Dataset entries:
import Summits.Ventures.Crystal3D.Theorems.StickyWulffConstantTextureBuildRiserClaim
import Summits.Ventures.Crystal3D.Theorems.StickyWulffConstantTextureBuildRiserWallArea
import Summits.Ventures.Crystal3D.Theorems.StickyWulffConstantTextureBuildMeshV7
import HarnessLib

/-!
# The RISER PACKAGE (B6), part 12: WHICH CURTAIN TERMS SURVIVE, and who pays for them
# (lane T, crux `TextureLiminfV5`, stmt-Ventures-23912; design memo HOME/wulff-p2/g21/B6-DESIGN-g21.md §3 (curtains); target `RiserPackage₇` of '…TextureBuildMeshV7')

HONEST FRAMING. Venture `Summits/Ventures/Crystal3D` (cell `crystal3d-full`), route `route-Ventures-StickyWulffConstant`, helper `--supports` the
law-v5 crux `TextureLiminfV5` (stmt-Ventures-23912).  Standard axioms; no mesh constructed; F-C1 not moved.

A term of `curtainSpecialSum` is `lawW · facetArea (contact i i' p)` for two riser-box cells of different classes and a horizontal datum `p`.
* `TexInput.mem_Hp_of_subset`, `mem_Hp_or_antip_mem`, `lawW_mul_facetArea_eq_zero_of_generic`, `facetArea_contact_eq_zero_of_no_generic`,
  `facetArea_contact_eq_zero_of_mem_both`, `facetArea_contact_antip` — bookkeeping on contacts;
* **`Mesh₅.curtain_term_zero_or_key`** — a curtain term VANISHES, or (KEY⁺) `i` is `f`-claimed in the prism `G_c` of an occupied riser site `c`, `i'` is a
  default cell of the same box and `p` is a WALL datum of `G_c`, or (KEY⁻) the same with the roles exchanged (`antip p` the wall datum);
* **`Mesh₅.facetArea_eq_zero_of_occupied_neighbour`** — a KEY⁺ term whose neighbouring site `c + d` across the wall is OCCUPIED has null contact
  (the default cell would ENTER `G_{c+d}` and be claimed);
* **`Mesh₇.owner_of_key`** — a KEY⁺ term with non-null contact is PAID FOR: `c` is owned by a riser piece `r'` of the same column pair (`hBhalo`), the
  vacant neighbour `c + d` is one of its in-plane sites (`hBV`), and the owner's normal is `± rn r` (`hBownRn`, Δ7).
-/

noncomputable section

open scoped BigOperators InnerProductSpace

namespace Summit.Ventures.Crystal3D.Cruxes.TextureLiminf.TexShadow

open Summit.Ventures.Crystal3D Summit.Ventures.Crystal3D.Theorems Set
open Summit.Ventures.Crystal3D.TentCertificate (hB hB_sq hB_pos)

namespace TexInput

variable {C R₀ : ℝ} {N : ℕ} {x : Fin N → E3} {rc : RiseredCover C R₀ N x} {δ : ℝ} {μ : Mesh₅ rc δ} (I : TexInput rc μ)

/-! ### Contact bookkeeping -/

/-- The data of a container holding the piece are among the piece's signed constraints. -/
theorem mem_Hp_of_subset {i : Fin I.cells.M} {G : Finset (E3 × ℝ)} (hG : G ⊆ I.𝓗) (hi : polytope (I.cells.Hp i) ⊆ polytope G) {q : E3 × ℝ}
    (hq : q ∈ G) : q ∈ I.cells.Hp i :=
  mem_signedH_iff.2 ⟨q, hG hq, Or.inl ⟨subset_T_of_cell_subset hG (I.cells.hne _) hi hq, rfl⟩⟩

/-- Every arrangement datum or its antipode is a signed constraint of every piece. -/
theorem mem_Hp_or_antip_mem (i : Fin I.cells.M) {q : E3 × ℝ} (hq : q ∈ I.𝓗) : q ∈ I.cells.Hp i ∨ antip q ∈ I.cells.Hp i := by
  by_cases h : q ∈ I.cells.T (I.cells.idx i)
  · exact Or.inl (mem_signedH_iff.2 ⟨q, hq, Or.inl ⟨h, rfl⟩⟩)
  · exact Or.inr (mem_signedH_iff.2 ⟨q, hq, Or.inr ⟨h, rfl⟩⟩)

/-- **No generic contact point ⇒ the contact is null.** -/
theorem facetArea_contact_eq_zero_of_no_generic {i i' : Fin I.cells.M} {p : E3 × ℝ} (hp : p ∈ I.cells.Hp i)
    (h : ∀ y ∈ I.contact i i' p, ¬ I.Generic p y) : facetArea (I.contact i i' p) p.1 = 0 := by
  refine le_antisymm ?_ (facetArea_nonneg _ _)
  rw [← I.facetArea_nonGeneric_eq_zero' i hp]
  refine facetArea_mono_of_subset (I.cells.hbd_Hp i) (fun z hz => hz.1) (fun z hz => ?_) p.1
  exact ⟨hz.1.1, hz.1.2, h z hz⟩

/-- **The weighted term vanishes if the weight vanishes at every generic contact point.** -/
theorem lawW_mul_facetArea_eq_zero_of_generic {i i' : Fin I.cells.M} {p : E3 × ℝ} (hp : p ∈ I.cells.Hp i)
    (h : ∀ y ∈ I.contact i i' p, I.Generic p y → lawW I.frameOf (I.cells.cls i) (I.cells.cls i') p.1 = 0) :
    lawW I.frameOf (I.cells.cls i) (I.cells.cls i') p.1 * facetArea (I.contact i i' p) p.1 = 0 := by
  by_cases hex : ∃ y ∈ I.contact i i' p, I.Generic p y
  · obtain ⟨y, hy, hg⟩ := hex
    rw [h y hy hg, zero_mul]
  · push Not at hex
    rw [I.facetArea_contact_eq_zero_of_no_generic hp hex, mul_zero]

/-- **Two pieces on the same side of the plane have null contact along it.** -/
theorem facetArea_contact_eq_zero_of_mem_both {i i' : Fin I.cells.M} (hne : i ≠ i') {p : E3 × ℝ} (hp : p ∈ I.cells.Hp i)
    (hp' : p ∈ I.cells.Hp i') : facetArea (I.contact i i' p) p.1 = 0 := by
  have h := facetArea_inter_eq_zero_of_sameSide (I.cells.hunit_Hp i p hp) (polytope_subset_halfspace hp) (polytope_subset_halfspace hp')
    (I.cells.hdisj_Hp i i' hne)
  have hset : I.contact i i' p = closure (polytope (I.cells.Hp i)) ∩ closure (polytope (I.cells.Hp i')) ∩ {x : E3 | ⟪p.1, x⟫_ℝ = p.2} := by
    ext y; simp only [contact, mem_inter_iff, mem_setOf_eq]; tauto
  rw [hset]; exact h

/-- The contact area read from the other side. -/
theorem facetArea_contact_antip (i i' : Fin I.cells.M) (q : E3 × ℝ) :
    facetArea (I.contact i i' (antip q)) (antip q).1 = facetArea (I.contact i' i q) q.1 := by
  rw [I.contact_antip_comm]
  exact facetArea_neg _ _

end TexInput

namespace Mesh₅

variable {C R₀ : ℝ} {N : ℕ} {x : Fin N → E3} {rc : RiseredCover C R₀ N x} {δ : ℝ} (μ : Mesh₅ rc δ)
  (ct : (f : Fin rc.ng) → TentCert (rc.tent f)) (τ : Fin rc.nk → ℝ)

/-! ### Which curtain terms survive -/

/-- **A CURTAIN TERM VANISHES, OR IT IS A WALL TERM** (KEY⁺: `i ⊆ G_c` claimed, `p` a wall datum of `G_c`; KEY⁻: the same for `i'` and `antip p`). -/
theorem curtain_term_zero_or_key {i i' : Fin (μ.riserInput ct τ).cells.M}
    (hcls : (μ.riserInput ct τ).cells.cls i' ≠ (μ.riserInput ct τ).cells.cls i) {p : E3 × ℝ} (hp : p ∈ (μ.riserInput ct τ).cells.Hp i)
    (hcs : (μ.riserInput ct τ).IsCurtainSpecial i i' p) :
    lawW (μ.riserInput ct τ).frameOf ((μ.riserInput ct τ).cells.cls i) ((μ.riserInput ct τ).cells.cls i') p.1 *
        facetArea ((μ.riserInput ct τ).contact i i' p) p.1 = 0 ∨
      (∃ (r : Fin rc.nr) (c : E3) (t : Fin 6), c ∈ μ.occF r ∧ polytope ((μ.riserInput ct τ).cells.Hp i) ⊆ polytope (μ.HB r) ∧
        polytope ((μ.riserInput ct τ).cells.Hp i') ⊆ polytope (μ.HB r) ∧ (μ.riserInput ct τ).grain i' ≠ (μ.riserInput ct τ).grain i ∧
        polytope ((μ.riserInput ct τ).cells.Hp i) ⊆ polytope (μ.hexPrism r c (μ.rlayer r c)) ∧ p = μ.hexWall r c t) ∨
      (∃ (r : Fin rc.nr) (c : E3) (t : Fin 6), c ∈ μ.occF r ∧ polytope ((μ.riserInput ct τ).cells.Hp i') ⊆ polytope (μ.HB r) ∧
        polytope ((μ.riserInput ct τ).cells.Hp i) ⊆ polytope (μ.HB r) ∧ (μ.riserInput ct τ).grain i ≠ (μ.riserInput ct τ).grain i' ∧
        polytope ((μ.riserInput ct τ).cells.Hp i') ⊆ polytope (μ.hexPrism r c (μ.rlayer r c)) ∧ antip p = μ.hexWall r c t) := by
  have hne : i ≠ i' := (μ.riserInput ct τ).ne_of_cls_ne hcls
  by_cases hex : ∃ y ∈ (μ.riserInput ct τ).contact i i' p, (μ.riserInput ct τ).Generic p y
  · obtain ⟨y, hy, hgen⟩ := hex
    by_cases hg : (μ.riserInput ct τ).grain i' = (μ.riserInput ct τ).grain i
    · left
      rw [(μ.riserInput ct τ).lawW_eq_zero_of_grain_eq hcls hg hy hgen, zero_mul]
    right
    obtain ⟨r, hi, hi', hprn⟩ := hcs
    have hrn1 : ⟪rc.rn r, rc.rn r⟫_ℝ = 1 := by rw [real_inner_self_eq_norm_sq, rc.hrn r, one_pow]
    rcases μ.grain_box_mem ct τ hi with hfi | hgi
    · -- `i` claimed: KEY⁺
      left
      obtain ⟨c, hc, hic⟩ := (μ.grain_box_eq_rtL_iff ct τ hi).1 hfi
      have hi'c : ¬ polytope ((μ.riserInput ct τ).cells.Hp i') ⊆ polytope (μ.hexPrism r c (μ.rlayer r c)) := fun h =>
        hg (by rw [hfi, (μ.grain_box_eq_rtL_iff ct τ hi').2 ⟨c, hc, h⟩])
      have hpG := (μ.riserInput ct τ).mem_of_contact_of_subset hne hp hy hgen (μ.hexPrism_subset_𝓗 ct τ hc) hic hi'c
      rcases μ.mem_hexPrism_iff.1 hpG with ⟨t, ht⟩ | htop | hbot
      · exact ⟨r, c, t, hc, hi, hi', hg, hic, ht⟩
      · exfalso; rw [htop] at hprn; simp only at hprn; rw [hrn1] at hprn; exact one_ne_zero hprn
      · exfalso; rw [hbot] at hprn; simp only [inner_neg_left] at hprn; rw [hrn1] at hprn; norm_num at hprn
    · -- `i` default: then `i'` is claimed: KEY⁻
      right
      have hfi' : (μ.riserInput ct τ).grain i' = rc.rtL r := by
        rcases μ.grain_box_mem ct τ hi' with h | h
        · exact h
        · exact absurd (h.trans hgi.symm) hg
      obtain ⟨c, hc, hi'c⟩ := (μ.grain_box_eq_rtL_iff ct τ hi').1 hfi'
      have hic : ¬ polytope ((μ.riserInput ct τ).cells.Hp i) ⊆ polytope (μ.hexPrism r c (μ.rlayer r c)) := fun h =>
        hg (by rw [hfi', (μ.grain_box_eq_rtL_iff ct τ hi).2 ⟨c, hc, h⟩])
      have hpG := (μ.riserInput ct τ).antip_mem_of_contact_of_subset hne hp hy hgen (μ.hexPrism_subset_𝓗 ct τ hc) hi'c hic
      rcases μ.mem_hexPrism_iff.1 hpG with ⟨t, ht⟩ | htop | hbot
      · exact ⟨r, c, t, hc, hi', hi, Ne.symm hg, hi'c, ht⟩
      · exfalso
        have h1 := congrArg Prod.fst htop; simp only [antip] at h1
        have h2 : p.1 = -rc.rn r := by rw [← h1, neg_neg]
        rw [h2, inner_neg_left, hrn1] at hprn; norm_num at hprn
      · exfalso
        have h1 := congrArg Prod.fst hbot; simp only [antip, neg_inj] at h1
        rw [h1, hrn1] at hprn; exact one_ne_zero hprn
  · left
    push Not at hex
    rw [(μ.riserInput ct τ).facetArea_contact_eq_zero_of_no_generic hp hex, mul_zero]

Problem details: Retype exactly the lines above, from the one with "mem_signedH_iff.2 ⟨q, hG" through the one with "theorem mem_Hp_or_antip_mem (i", inclusive.

Answer to the exercise:
  mem_signedH_iff.2 ⟨q, hG hq, Or.inl ⟨subset_T_of_cell_subset hG (I.cells.hne _) hi hq, rfl⟩⟩

/-- Every arrangement datum or its antipode is a signed constraint of every piece. -/
theorem mem_Hp_or_antip_mem (i : Fin I.cells.M) {q : E3 × ℝ} (hq : q ∈ I.𝓗) : q ∈ I.cells.Hp i ∨ antip q ∈ I.cells.Hp i := by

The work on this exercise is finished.